■ **PROVIDED DATA**

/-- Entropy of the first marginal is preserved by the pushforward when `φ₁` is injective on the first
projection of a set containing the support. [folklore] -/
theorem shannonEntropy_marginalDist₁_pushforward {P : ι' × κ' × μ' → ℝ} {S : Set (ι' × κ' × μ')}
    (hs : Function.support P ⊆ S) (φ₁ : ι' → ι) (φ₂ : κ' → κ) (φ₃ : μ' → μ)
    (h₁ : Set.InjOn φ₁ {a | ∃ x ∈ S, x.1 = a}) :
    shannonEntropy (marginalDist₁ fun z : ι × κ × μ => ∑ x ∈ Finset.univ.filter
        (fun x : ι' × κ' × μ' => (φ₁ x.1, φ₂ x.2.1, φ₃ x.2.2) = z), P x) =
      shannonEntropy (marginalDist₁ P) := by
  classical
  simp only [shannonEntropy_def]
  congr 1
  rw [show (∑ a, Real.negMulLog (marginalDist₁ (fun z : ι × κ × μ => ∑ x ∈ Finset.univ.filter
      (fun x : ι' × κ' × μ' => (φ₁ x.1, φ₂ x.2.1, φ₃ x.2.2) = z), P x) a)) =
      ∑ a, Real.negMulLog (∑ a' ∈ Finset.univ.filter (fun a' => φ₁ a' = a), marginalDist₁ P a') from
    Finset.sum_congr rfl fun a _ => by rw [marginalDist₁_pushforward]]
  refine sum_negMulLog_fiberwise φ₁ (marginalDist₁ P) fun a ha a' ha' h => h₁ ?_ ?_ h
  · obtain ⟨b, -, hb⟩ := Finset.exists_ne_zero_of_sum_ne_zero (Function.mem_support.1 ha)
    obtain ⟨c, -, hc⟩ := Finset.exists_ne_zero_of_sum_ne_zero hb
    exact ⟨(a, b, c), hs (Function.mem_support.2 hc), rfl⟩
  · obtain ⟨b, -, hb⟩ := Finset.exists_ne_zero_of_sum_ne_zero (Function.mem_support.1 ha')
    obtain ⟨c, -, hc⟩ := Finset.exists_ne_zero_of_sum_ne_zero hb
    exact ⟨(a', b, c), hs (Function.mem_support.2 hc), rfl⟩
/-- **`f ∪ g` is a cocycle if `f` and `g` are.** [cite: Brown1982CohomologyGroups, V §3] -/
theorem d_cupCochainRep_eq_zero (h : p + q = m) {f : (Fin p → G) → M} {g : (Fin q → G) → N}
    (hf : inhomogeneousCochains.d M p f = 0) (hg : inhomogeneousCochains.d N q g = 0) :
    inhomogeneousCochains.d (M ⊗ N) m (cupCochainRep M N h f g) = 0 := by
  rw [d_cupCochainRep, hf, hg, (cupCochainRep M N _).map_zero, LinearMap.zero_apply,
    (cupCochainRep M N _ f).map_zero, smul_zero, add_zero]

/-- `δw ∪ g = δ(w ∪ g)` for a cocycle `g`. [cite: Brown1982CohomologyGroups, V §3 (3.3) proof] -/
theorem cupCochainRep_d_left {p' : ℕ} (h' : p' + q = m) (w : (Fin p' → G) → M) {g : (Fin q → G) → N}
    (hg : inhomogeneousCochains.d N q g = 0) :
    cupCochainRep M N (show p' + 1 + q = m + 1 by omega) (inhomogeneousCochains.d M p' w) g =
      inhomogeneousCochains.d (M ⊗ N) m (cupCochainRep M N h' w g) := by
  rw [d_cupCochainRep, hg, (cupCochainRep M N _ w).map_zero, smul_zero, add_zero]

■ **WHAT NEEDS TO BE DONE**
Scan the data above and copy each line containing the word "filter".

■ **TASK RESULT**
    shannonEntropy (marginalDist₁ fun z : ι × κ × μ => ∑ x ∈ Finset.univ.filter
  rw [show (∑ a, Real.negMulLog (marginalDist₁ (fun z : ι × κ × μ => ∑ x ∈ Finset.univ.filter
      ∑ a, Real.negMulLog (∑ a' ∈ Finset.univ.filter (fun a' => φ₁ a' = a), marginalDist₁ P a') from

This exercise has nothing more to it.